Work order: Pull every line containing "CMField" out of the listing below.

Data for processing:

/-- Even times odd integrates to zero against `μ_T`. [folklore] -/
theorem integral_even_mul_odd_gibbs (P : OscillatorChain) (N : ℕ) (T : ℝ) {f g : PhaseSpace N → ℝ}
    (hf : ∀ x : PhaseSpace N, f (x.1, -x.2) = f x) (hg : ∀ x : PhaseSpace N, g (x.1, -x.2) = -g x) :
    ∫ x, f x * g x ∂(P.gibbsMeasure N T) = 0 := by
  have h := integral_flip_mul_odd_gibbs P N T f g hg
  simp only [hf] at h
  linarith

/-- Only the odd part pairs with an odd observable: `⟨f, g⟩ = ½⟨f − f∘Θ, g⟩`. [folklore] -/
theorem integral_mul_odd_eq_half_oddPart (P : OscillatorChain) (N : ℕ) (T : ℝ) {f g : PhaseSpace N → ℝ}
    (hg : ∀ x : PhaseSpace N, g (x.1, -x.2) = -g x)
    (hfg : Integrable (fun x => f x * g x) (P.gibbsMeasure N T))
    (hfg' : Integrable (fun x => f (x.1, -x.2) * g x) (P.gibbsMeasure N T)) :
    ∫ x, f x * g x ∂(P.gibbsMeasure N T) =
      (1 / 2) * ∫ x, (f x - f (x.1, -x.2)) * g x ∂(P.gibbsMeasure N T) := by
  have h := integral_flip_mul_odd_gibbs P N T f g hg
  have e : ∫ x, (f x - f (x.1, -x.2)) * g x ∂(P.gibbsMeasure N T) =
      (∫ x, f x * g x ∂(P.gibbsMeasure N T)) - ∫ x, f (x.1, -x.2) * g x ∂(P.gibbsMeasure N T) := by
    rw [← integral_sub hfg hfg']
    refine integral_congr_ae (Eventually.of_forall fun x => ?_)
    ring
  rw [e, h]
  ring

---

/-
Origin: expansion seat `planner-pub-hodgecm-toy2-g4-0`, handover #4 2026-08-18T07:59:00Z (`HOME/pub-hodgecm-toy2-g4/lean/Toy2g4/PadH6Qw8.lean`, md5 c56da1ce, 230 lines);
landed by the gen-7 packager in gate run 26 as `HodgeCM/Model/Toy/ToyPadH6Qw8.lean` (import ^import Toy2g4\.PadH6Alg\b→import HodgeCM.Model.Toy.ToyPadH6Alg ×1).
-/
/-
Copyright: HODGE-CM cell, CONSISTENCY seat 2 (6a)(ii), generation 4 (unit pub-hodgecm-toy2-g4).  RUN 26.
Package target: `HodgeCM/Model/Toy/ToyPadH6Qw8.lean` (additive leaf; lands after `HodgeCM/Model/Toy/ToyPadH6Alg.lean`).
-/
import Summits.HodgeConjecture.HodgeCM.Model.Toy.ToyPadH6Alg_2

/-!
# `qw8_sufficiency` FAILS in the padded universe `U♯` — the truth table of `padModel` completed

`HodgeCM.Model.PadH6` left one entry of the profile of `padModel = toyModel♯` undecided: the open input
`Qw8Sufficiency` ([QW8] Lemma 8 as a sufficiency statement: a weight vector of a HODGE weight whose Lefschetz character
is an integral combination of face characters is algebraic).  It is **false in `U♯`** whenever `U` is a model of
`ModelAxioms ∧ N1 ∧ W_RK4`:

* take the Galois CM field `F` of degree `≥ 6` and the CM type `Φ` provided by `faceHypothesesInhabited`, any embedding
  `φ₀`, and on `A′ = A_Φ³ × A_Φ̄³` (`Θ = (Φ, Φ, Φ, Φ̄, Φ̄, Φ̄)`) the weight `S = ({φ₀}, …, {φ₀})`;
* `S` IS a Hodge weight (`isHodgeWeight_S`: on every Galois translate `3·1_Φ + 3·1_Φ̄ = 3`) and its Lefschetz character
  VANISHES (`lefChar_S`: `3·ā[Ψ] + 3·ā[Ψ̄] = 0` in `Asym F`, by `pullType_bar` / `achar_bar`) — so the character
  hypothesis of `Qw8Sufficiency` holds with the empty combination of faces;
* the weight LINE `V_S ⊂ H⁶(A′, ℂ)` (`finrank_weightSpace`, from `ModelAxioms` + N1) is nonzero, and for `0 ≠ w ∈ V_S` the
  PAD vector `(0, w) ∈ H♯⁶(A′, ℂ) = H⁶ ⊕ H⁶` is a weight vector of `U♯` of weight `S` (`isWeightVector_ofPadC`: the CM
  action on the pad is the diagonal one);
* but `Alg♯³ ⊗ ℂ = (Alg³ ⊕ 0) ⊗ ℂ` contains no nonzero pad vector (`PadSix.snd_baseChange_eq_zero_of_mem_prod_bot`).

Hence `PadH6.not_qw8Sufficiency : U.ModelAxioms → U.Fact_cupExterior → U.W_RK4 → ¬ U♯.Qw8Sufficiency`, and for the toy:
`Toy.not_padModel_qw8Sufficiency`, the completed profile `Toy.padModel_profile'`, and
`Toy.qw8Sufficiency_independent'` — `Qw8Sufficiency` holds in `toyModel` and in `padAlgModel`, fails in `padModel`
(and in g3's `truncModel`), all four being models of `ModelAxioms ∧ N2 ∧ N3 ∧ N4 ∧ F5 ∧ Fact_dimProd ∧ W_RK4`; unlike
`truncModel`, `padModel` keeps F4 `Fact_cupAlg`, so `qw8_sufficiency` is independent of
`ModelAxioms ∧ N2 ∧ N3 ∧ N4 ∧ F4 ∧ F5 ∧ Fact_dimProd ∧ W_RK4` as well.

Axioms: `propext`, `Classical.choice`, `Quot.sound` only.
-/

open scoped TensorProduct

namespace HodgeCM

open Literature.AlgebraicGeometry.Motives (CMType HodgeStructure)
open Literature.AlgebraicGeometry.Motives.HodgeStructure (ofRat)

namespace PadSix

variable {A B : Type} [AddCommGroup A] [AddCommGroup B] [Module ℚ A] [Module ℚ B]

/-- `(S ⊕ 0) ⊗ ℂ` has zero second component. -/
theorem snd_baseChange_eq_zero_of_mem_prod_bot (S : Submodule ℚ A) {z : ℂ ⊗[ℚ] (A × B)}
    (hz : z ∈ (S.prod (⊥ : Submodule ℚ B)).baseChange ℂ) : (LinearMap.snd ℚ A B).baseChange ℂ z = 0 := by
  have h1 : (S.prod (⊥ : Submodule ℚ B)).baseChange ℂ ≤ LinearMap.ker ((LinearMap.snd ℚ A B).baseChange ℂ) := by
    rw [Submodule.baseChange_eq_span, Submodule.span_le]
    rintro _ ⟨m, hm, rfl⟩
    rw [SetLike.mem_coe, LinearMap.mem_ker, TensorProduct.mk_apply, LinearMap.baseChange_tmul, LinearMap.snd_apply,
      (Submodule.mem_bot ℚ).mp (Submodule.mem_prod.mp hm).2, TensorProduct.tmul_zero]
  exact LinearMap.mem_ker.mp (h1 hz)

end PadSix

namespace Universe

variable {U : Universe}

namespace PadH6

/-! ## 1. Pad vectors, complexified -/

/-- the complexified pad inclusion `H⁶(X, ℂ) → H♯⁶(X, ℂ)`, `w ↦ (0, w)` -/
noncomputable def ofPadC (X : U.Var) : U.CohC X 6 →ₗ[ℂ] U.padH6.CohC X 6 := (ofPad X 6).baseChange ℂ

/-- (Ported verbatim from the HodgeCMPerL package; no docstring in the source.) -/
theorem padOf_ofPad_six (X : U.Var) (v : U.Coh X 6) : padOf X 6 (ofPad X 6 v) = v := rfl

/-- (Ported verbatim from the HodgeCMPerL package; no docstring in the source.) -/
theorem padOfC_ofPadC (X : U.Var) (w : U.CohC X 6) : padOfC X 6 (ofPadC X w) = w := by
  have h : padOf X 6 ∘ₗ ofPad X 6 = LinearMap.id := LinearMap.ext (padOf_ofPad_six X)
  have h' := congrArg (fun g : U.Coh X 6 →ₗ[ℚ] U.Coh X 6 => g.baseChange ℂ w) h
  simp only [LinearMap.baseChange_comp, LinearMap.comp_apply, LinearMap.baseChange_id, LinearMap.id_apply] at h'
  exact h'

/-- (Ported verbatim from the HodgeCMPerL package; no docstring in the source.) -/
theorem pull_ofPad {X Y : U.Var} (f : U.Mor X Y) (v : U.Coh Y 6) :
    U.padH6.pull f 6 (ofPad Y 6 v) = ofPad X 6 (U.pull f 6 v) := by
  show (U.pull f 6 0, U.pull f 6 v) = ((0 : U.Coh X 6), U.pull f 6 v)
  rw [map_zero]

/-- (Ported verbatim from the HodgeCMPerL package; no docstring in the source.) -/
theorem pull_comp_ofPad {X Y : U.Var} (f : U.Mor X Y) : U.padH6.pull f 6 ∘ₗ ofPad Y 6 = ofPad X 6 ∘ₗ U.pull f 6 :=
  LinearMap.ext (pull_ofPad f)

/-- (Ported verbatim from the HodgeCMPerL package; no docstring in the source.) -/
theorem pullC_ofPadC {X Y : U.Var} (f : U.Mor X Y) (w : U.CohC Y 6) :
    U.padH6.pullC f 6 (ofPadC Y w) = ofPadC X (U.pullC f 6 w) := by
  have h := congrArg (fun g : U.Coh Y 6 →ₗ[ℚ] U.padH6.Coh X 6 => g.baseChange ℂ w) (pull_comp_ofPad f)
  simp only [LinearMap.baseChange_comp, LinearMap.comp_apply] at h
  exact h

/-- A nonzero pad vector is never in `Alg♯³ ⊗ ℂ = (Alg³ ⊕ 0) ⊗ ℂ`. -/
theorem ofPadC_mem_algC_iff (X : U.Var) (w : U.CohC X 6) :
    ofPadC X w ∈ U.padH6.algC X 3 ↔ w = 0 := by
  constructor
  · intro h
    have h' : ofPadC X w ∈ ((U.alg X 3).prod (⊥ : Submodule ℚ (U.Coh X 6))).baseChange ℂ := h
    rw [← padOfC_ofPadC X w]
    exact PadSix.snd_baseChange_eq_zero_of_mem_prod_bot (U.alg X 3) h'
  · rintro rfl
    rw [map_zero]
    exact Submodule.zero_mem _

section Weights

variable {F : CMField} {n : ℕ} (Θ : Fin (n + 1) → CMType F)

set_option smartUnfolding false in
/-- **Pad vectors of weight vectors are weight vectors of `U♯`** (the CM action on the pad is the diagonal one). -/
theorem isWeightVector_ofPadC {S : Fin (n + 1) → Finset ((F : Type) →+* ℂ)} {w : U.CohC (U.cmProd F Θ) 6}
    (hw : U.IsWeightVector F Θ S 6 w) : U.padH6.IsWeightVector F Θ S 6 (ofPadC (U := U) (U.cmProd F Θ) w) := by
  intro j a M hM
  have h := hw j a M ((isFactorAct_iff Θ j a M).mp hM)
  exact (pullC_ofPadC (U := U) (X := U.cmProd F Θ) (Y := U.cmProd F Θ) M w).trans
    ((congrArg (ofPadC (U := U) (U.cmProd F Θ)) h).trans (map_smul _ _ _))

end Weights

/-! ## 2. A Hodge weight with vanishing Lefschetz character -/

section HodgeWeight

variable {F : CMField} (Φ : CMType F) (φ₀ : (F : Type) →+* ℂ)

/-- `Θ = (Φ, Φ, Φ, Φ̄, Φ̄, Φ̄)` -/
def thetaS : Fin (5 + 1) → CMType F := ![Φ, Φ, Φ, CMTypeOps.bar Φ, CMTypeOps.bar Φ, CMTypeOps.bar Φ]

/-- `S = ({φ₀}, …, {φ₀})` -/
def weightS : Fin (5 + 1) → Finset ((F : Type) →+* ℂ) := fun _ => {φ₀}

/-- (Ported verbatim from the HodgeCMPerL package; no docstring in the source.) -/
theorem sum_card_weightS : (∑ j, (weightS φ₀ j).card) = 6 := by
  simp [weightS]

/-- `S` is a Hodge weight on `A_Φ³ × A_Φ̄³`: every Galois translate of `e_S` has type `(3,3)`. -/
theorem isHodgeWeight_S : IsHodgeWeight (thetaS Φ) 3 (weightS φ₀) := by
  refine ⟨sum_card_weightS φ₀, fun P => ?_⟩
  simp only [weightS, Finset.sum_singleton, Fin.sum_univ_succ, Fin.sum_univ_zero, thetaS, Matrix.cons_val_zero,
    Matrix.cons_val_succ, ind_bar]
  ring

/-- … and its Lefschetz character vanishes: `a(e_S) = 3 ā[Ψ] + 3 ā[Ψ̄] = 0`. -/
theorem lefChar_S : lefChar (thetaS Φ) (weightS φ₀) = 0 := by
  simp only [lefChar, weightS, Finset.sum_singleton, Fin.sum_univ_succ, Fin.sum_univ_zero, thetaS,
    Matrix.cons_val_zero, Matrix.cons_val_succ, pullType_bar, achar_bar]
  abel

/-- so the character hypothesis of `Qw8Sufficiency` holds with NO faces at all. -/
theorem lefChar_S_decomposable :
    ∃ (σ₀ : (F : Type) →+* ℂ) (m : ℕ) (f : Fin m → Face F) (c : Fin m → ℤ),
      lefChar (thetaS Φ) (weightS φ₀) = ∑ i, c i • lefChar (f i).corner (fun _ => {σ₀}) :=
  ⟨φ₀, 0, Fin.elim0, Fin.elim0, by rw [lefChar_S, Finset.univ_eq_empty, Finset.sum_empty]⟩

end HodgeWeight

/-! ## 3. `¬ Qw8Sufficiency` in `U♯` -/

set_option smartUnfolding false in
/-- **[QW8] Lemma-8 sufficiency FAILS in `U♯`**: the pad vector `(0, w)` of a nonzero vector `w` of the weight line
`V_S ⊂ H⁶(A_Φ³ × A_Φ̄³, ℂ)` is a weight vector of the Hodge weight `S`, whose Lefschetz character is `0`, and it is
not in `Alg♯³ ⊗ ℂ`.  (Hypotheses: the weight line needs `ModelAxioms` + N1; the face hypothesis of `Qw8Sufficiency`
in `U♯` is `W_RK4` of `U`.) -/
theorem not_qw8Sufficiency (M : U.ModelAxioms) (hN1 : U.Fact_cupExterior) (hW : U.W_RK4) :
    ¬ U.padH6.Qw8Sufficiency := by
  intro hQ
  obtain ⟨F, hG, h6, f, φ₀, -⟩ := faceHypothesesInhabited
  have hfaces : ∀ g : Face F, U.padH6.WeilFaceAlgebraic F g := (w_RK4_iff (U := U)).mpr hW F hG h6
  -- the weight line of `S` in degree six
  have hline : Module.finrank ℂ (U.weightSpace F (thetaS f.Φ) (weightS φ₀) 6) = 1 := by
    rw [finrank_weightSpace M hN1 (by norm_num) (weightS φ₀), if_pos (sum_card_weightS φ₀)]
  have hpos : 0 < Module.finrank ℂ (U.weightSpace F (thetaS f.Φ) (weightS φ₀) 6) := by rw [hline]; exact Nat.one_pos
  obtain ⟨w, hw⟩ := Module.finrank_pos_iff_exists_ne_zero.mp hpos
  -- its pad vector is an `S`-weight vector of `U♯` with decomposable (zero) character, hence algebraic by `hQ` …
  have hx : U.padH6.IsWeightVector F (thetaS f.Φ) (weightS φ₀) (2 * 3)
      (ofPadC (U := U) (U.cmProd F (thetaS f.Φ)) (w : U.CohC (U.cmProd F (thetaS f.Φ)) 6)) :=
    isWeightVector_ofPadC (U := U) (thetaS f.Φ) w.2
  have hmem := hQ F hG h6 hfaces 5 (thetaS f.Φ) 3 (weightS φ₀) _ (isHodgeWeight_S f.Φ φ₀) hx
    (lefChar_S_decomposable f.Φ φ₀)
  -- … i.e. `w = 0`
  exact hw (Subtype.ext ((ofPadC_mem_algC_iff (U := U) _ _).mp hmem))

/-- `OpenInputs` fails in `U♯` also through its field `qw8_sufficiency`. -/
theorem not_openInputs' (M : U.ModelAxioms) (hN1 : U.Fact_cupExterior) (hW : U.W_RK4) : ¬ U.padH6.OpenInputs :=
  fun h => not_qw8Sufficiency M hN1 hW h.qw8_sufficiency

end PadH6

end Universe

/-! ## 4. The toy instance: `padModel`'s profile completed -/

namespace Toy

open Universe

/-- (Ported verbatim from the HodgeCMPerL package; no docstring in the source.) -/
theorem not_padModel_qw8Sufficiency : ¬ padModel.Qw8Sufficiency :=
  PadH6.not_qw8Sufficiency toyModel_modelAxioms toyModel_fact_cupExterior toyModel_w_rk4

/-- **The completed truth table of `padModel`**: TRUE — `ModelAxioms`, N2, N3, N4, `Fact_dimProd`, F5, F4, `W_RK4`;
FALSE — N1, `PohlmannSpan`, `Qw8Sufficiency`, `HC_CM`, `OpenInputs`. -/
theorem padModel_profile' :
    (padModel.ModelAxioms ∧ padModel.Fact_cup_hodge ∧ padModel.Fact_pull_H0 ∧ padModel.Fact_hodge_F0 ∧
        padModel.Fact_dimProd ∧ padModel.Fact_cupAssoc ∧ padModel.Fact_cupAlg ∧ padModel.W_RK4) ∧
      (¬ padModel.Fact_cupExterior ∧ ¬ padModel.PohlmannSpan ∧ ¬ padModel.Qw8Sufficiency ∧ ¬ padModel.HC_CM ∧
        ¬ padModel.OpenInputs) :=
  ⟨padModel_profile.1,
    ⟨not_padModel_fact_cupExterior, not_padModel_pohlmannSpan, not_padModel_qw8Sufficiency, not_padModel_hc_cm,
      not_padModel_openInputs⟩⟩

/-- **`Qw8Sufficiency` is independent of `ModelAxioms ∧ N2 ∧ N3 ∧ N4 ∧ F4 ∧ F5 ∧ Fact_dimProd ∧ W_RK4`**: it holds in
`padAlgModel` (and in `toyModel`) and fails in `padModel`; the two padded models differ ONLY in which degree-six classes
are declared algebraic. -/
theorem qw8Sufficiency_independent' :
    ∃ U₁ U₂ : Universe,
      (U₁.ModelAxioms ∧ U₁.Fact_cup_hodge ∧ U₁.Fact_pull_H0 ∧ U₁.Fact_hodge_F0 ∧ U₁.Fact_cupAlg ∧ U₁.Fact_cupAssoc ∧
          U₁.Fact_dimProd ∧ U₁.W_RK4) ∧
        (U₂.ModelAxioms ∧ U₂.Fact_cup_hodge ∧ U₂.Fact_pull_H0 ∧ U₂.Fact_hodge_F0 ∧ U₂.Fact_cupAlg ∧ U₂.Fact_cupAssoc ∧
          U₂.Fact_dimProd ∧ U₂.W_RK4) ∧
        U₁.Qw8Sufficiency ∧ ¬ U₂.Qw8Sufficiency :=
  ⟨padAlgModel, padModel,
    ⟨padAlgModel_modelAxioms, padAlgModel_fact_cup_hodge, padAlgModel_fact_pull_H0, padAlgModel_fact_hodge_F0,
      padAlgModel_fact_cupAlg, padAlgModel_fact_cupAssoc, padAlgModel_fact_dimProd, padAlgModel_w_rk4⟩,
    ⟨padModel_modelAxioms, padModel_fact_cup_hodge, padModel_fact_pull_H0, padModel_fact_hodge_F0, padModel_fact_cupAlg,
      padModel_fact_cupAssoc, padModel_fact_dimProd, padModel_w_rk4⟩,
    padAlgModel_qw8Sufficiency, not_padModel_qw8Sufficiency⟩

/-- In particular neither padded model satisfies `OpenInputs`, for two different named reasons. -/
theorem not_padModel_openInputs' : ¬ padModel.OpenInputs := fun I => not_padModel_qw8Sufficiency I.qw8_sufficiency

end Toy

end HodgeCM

Response to the exercise:
variable {F : CMField} {n : ℕ} (Θ : Fin (n + 1) → CMType F)
variable {F : CMField} (Φ : CMType F) (φ₀ : (F : Type) →+* ℂ)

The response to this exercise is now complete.